2 Due to their high concentration near the galactic center, these metal-rich clusters, at least those located within the inner ~4 kpc of the Galaxy, are now thought to be associated with the galactic bulge rather than with the disk (Minnitt 1995, Côté 1999).

3.1. Horizontal Branch morphology       

     Zinn (1993) sorts the galactic halo GCs into two groups according to their Horizontal Branch (hereafter HB) morphology. The HB morphology, namely the colour distribution of the stars located along the HB, can be described by the index C = (B-R)/(B+V+R) where B, V and R are respectively the numbers of blue, variables and red HB stars. This index therefore ranges from - 1 for a purely red HB to +1 for a purely blue one. The morphology of the HB is essentially driven by the metallicity of the cluster. As such, [Fe/H] is the first parameter that governs the HB morphology. However, it has long been known that some clusters with similar [Fe/H] values present very different HB morphologies (e.g. M 13 and M 3, NGC 288 and NGC 362). This is the so-called second parameter effect: a second parameter (at least), in addition to metal abundance, is needed to explain the HB morphology.
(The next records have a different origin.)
import Mathlib
import HarnessLib
import Summits.NavierStokesRegularity.NavierStokesRegularity.Theorems.EulerZoomLiouvillePowerGaugeEulerLiouvilleSelfSimilarBernoulliThinness

/-!
# Crux E `PowerGaugeEulerLiouville` (stmt-NavierStokesRegularity-19832) — (F3) SHELL BUDGETS WITH FREE
# THRESHOLDS (companion of `…SelfSimilarBernoulliThinness`; RESIDUE-MEMO-19832-g11 §0 (F3))

Width-seat file (prover ns-sz-p1 g4, 19832 pool).  The two Chebyshev steps inside
`BernoulliThinness.volume_bernoulliHigh_inter_shell_le`, restated as public lemmas with FREE thresholds,
exactly as the LEAD's residue memo (F3) quotes them:

* `volume_pressureHigh_inter_shell_le` — `∫ |P|^{3/2}|y|^{2ρ−2} ≤ C`, `ρ ≤ 1`, `b, L > 0`:
  `|{L ≤ |y| ≤ 2L, b|y|² ≤ P(y)}| ≤ max C 0 /(b^{3/2} 2^{2ρ−2}) · L^{−1−2ρ}`;
* `volume_velocityHigh_inter_ball_le` — `∫_{B_L}|V|² ≤ c L^{1−2ρ}` (all `L > 0`), `a, L > 0`:
  `|{|y| ≤ 2L, aL ≤ |V(y)|}| ≤ c 3^{1−2ρ}/a² · L^{−1−2ρ}`.

Elementary (Chebyshev via `BernoulliThinness.measure_le_lintegral_div`); no profile equation is used.
HONEST FRAMING: by-name helpers (`--supports … --as helper`); crux E 19832, its lines and the summit are
OPEN; nothing here is credited toward them.
-/

noncomputable section

set_option linter.dupNamespace false

namespace Summit.NavierStokesRegularity.NavierStokesRegularity.Theorems.PowerGaugeEulerLiouville.BernoulliShellBudget

open MeasureTheory Set Filter Topology Metric Function InnerProductSpace
open scoped RealInnerProductSpace NNReal ENNReal
open Literature.Analysis Literature.Analysis.FluidPDE
open Summit.NavierStokesRegularity.NavierStokesRegularity.Theorems.PowerGaugeEulerLiouville.BernoulliThinness

/-! ### (F3) shell Chebyshev bounds with free thresholds -/

/-- **(F3) pressure budget on a shell, free threshold.**  `∫ |P|^{3/2}|y|^{2ρ−2} ≤ C` with `ρ ≤ 1`:
for `b, L > 0`, `|{L ≤ |y| ≤ 2L, b|y|² ≤ P}| ≤ max C 0 /(b^{3/2} 2^{2ρ−2}) · L^{−1−2ρ}`. -/
theorem volume_pressureHigh_inter_shell_le {ρ : ℝ} (hρ1 : ρ ≤ 1)
    {P : EuclideanSpace ℝ (Fin 3) → ℝ} (hPm : AEStronglyMeasurable P volume) {C : ℝ}
    (hD : ∫⁻ y, ‖P y‖ₑ ^ (3 / 2 : ℝ) * ENNReal.ofReal (‖y‖ ^ (2 * ρ - 2)) ≤ ENNReal.ofReal C)
    {b L : ℝ} (hb : 0 < b) (hL : 0 < L) :
    volume {y : EuclideanSpace ℝ (Fin 3) | L ≤ ‖y‖ ∧ ‖y‖ ≤ 2 * L ∧ b * ‖y‖ ^ 2 ≤ P y} ≤
      ENNReal.ofReal (max C 0 / (b ^ (3 / 2 : ℝ) * 2 ^ (2 * ρ - 2)) * L ^ (-1 - 2 * ρ)) := by
  set Cp : ℝ := max C 0 with hCp
  have hD' : ∫⁻ y, ‖P y‖ₑ ^ (3 / 2 : ℝ) * ENNReal.ofReal (‖y‖ ^ (2 * ρ - 2)) ≤ ENNReal.ofReal Cp :=
    hD.trans (ENNReal.ofReal_le_ofReal (le_max_left _ _))
  set k₁ : ℝ := b ^ (3 / 2 : ℝ) * (2 : ℝ) ^ (2 * ρ - 2) with hk₁
  have hk₁pos : 0 < k₁ := by positivity
  set f : EuclideanSpace ℝ (Fin 3) → ℝ≥0∞ := fun y =>
    ‖P y‖ₑ ^ (3 / 2 : ℝ) * ENNReal.ofReal (‖y‖ ^ (2 * ρ - 2)) with hf
  have hfm : AEMeasurable f volume :=
    (hPm.aemeasurable.enorm.pow_const _).mul
      ((measurable_norm.pow_const _).ennreal_ofReal.aemeasurable)
  set lamP : ℝ≥0∞ := ENNReal.ofReal (k₁ * L ^ (1 + 2 * ρ)) with hlamP
  have hlamP0 : lamP ≠ 0 := (ENNReal.ofReal_pos.2 (by positivity)).ne'
  have hSP : volume {y : EuclideanSpace ℝ (Fin 3) | L ≤ ‖y‖ ∧ ‖y‖ ≤ 2 * L ∧ b * ‖y‖ ^ 2 ≤ P y} ≤
      ENNReal.ofReal Cp / lamP := by
    refine (measure_le_lintegral_div hfm hlamP0 ENNReal.ofReal_ne_top fun y hy => ?_).trans
      (ENNReal.div_le_div_right hD' _)
    obtain ⟨hyL, hy2L, hP⟩ := hy
    have hyn : 0 < ‖y‖ := lt_of_lt_of_le hL hyL
    have hPy : b * L ^ 2 ≤ ‖P y‖ := by
      have : b * L ^ 2 ≤ b * ‖y‖ ^ 2 :=
        mul_le_mul_of_nonneg_left (pow_le_pow_left₀ hL.le hyL 2) hb.le
      exact this.trans (hP.trans (Real.le_norm_self _))
    have hw : (2 * L) ^ (2 * ρ - 2) ≤ ‖y‖ ^ (2 * ρ - 2) :=
      Real.rpow_le_rpow_of_nonpos hyn hy2L (by linarith)
    rw [hf]; dsimp only
    rw [hlamP]
    have e : k₁ * L ^ (1 + 2 * ρ) = (b * L ^ 2) ^ (3 / 2 : ℝ) * (2 * L) ^ (2 * ρ - 2) := by
      rw [hk₁, Real.mul_rpow hb.le (by positivity), Real.mul_rpow (by norm_num) hL.le]
      have e3 : (L ^ 2) ^ (3 / 2 : ℝ) = L ^ (3 : ℝ) := by
        rw [← Real.rpow_natCast L 2, ← Real.rpow_mul hL.le]; norm_num
      rw [e3]
      have e4 : L ^ (1 + 2 * ρ) = L ^ (3 : ℝ) * L ^ (2 * ρ - 2) := by
        rw [← Real.rpow_add hL]; ring_nf
      rw [e4]; ring
    rw [e, ENNReal.ofReal_mul (by positivity)]
    refine mul_le_mul' ?_ (ENNReal.ofReal_le_ofReal hw)
    calc ENNReal.ofReal ((b * L ^ 2) ^ (3 / 2 : ℝ))
        = ENNReal.ofReal (b * L ^ 2) ^ (3 / 2 : ℝ) := by
          rw [ENNReal.ofReal_rpow_of_nonneg (by positivity) (by norm_num)]
      _ ≤ ‖P y‖ₑ ^ (3 / 2 : ℝ) := by
          refine ENNReal.rpow_le_rpow ?_ (by norm_num)
          rw [← ofReal_norm]
          exact ENNReal.ofReal_le_ofReal hPy
  have hneg : L ^ (-1 - 2 * ρ) = (L ^ (1 + 2 * ρ))⁻¹ := by
    rw [show (-1 - 2 * ρ : ℝ) = -(1 + 2 * ρ) by ring, Real.rpow_neg hL.le]
  have hLpow : 0 < L ^ (1 + 2 * ρ) := Real.rpow_pos_of_pos hL _
  have hP' : ENNReal.ofReal Cp / lamP = ENNReal.ofReal (Cp / k₁ * L ^ (-1 - 2 * ρ)) := by
    rw [hlamP, ← ENNReal.ofReal_div_of_pos (by positivity)]
    congr 1
    rw [hneg]
    field_simp
  rw [← hP']
  exact hSP

/-- **(F3) energy budget on a ball, free threshold.**  `∫_{B_L} |V|² ≤ c L^{1−2ρ}` for all `L > 0`:
for `a, L > 0`, `|{|y| ≤ 2L, aL ≤ |V y|}| ≤ c 3^{1−2ρ}/a² · L^{−1−2ρ}` (Chebyshev on `B_{3L}`). -/
theorem volume_velocityHigh_inter_ball_le {ρ : ℝ}
    {V : EuclideanSpace ℝ (Fin 3) → EuclideanSpace ℝ (Fin 3)} (hVm : AEStronglyMeasurable V volume)
    {c : ℝ≥0}
    (hA : ∀ L : ℝ, 0 < L → ∫⁻ y in ball (0 : EuclideanSpace ℝ (Fin 3)) L, ‖V y‖ₑ ^ 2 ≤
      c * ENNReal.ofReal (L ^ (1 - 2 * ρ)))
    {a L : ℝ} (ha : 0 < a) (hL : 0 < L) :
    volume {y : EuclideanSpace ℝ (Fin 3) | ‖y‖ ≤ 2 * L ∧ a * L ≤ ‖V y‖} ≤
      ENNReal.ofReal ((c : ℝ) * 3 ^ (1 - 2 * ρ) / a ^ 2 * L ^ (-1 - 2 * ρ)) := by
  set k₂ : ℝ := (c : ℝ) * (3 : ℝ) ^ (1 - 2 * ρ) / a ^ 2 with hk₂
  set g : EuclideanSpace ℝ (Fin 3) → ℝ≥0∞ :=
    (ball (0 : EuclideanSpace ℝ (Fin 3)) (3 * L)).indicator fun y => ‖V y‖ₑ ^ 2 with hg
  have hgm : AEMeasurable g volume := (hVm.aemeasurable.enorm.pow_const _).indicator measurableSet_ball
  have hgint : ∫⁻ y, g y = ∫⁻ y in ball (0 : EuclideanSpace ℝ (Fin 3)) (3 * L), ‖V y‖ₑ ^ 2 := by
    rw [hg, lintegral_indicator measurableSet_ball]
  set lamV : ℝ≥0∞ := ENNReal.ofReal ((a * L) ^ 2) with hlamV
  have hlamV0 : lamV ≠ 0 := (ENNReal.ofReal_pos.2 (by positivity)).ne'
  have hSV : volume {y : EuclideanSpace ℝ (Fin 3) | ‖y‖ ≤ 2 * L ∧ a * L ≤ ‖V y‖} ≤
      (c * ENNReal.ofReal ((3 * L) ^ (1 - 2 * ρ))) / lamV := by
    refine (measure_le_lintegral_div hgm hlamV0 ENNReal.ofReal_ne_top fun y hy => ?_).trans ?_
    · obtain ⟨hy2L, hVy⟩ := hy
      have hyb : y ∈ ball (0 : EuclideanSpace ℝ (Fin 3)) (3 * L) := by
        rw [mem_ball, dist_zero_right]; linarith
      rw [hg, indicator_of_mem hyb, hlamV, ← ofReal_norm, ← ENNReal.ofReal_pow (norm_nonneg _)]
      exact ENNReal.ofReal_le_ofReal (pow_le_pow_left₀ (by positivity) hVy 2)
    · rw [hgint]
      exact ENNReal.div_le_div_right (hA (3 * L) (by positivity)) _
  have hV' : (c * ENNReal.ofReal ((3 * L) ^ (1 - 2 * ρ))) / lamV =
      ENNReal.ofReal (k₂ * L ^ (-1 - 2 * ρ)) := by
    rw [hlamV, ← ENNReal.ofReal_coe_nnreal, ← ENNReal.ofReal_mul (NNReal.coe_nonneg c),
      ← ENNReal.ofReal_div_of_pos (by positivity)]
    congr 1
    rw [hk₂, Real.mul_rpow (by norm_num) hL.le]
    have e1 : L ^ (1 - 2 * ρ) = L ^ (-1 - 2 * ρ) * L ^ 2 := by
      rw [← Real.rpow_natCast L 2, ← Real.rpow_add hL]; congr 1; push_cast; ring
    rw [e1]
    field_simp
  rw [← hV']
  exact hSV

end Summit.NavierStokesRegularity.NavierStokesRegularity.Theorems.PowerGaugeEulerLiouville.BernoulliShellBudget

end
     Zinn (1993) notices that, while the inner halo GCs (D < 8 kpc, where D is the galactocentric distance) exhibit a tight relationship between HB morphology and [Fe/H], the outer halo GCs (D > 8 kpc) show a large scatter in the same relation. Hence, the requirement of a second parameter to explain the HB morphology is mostly needed for GCs located beyond the solar circle. Since, at a given metallicity, these clusters have also redder HBs than the inner halo GCs, Zinn (1993) divides the galactic halo GCs into two groups: the inner halo GCs are classified as Blue Horizontal Branch (BHB) clusters, while the clusters whose HB types are 0.4 redder than their inner halo counterparts (equal metallicity) are labelled as Red Horizontal Branch (RHB) clusters. As mentioned above, these RHB clusters are mostly located outside the solar circle. This link between the influence of the second parameter and the galactocentric distance indicates that the second parameter problem must be related in some way to the formation of the Galaxy (Searle & Zinn 1978).

     According to Lee et al. (1993), the most promising candidate for this second parameter is age. If age is indeed the second parameter, then, at a given metallicity, a RHB GC is younger than its BHB counterpart. Therefore, Zinn (1993) labels the BHB group and the RHB group respectively "Old" Halo and "Younger" Halo. To explain these putative age differences, and since the "Younger" Halo GCs are mostly located in the outer part of the halo, Zinn (1993) suggests that the two groups were formed in two different ways. The "Old" Halo (hereafter OH) GCs would have been formed during the rapid collapse of the protogalactic cloud, while the "Younger" Halo (hereafter YH) GCs would have been formed in satellite systems, such as dwarf galaxies, which evaded the protogalactic collapse and which were later accreted by the Galaxy.

3.2. GC Ages       

     The hypothesis that RHB clusters are younger than their BHB counterparts relies on the implicit assumption that age is the only second parameter driving the HB morphology, in addition to metallicity. Therefore, it is interesting to wonder if age determinations based on the luminosity or the colour of the Main Sequence Turn-Off confirm such an hypothesis.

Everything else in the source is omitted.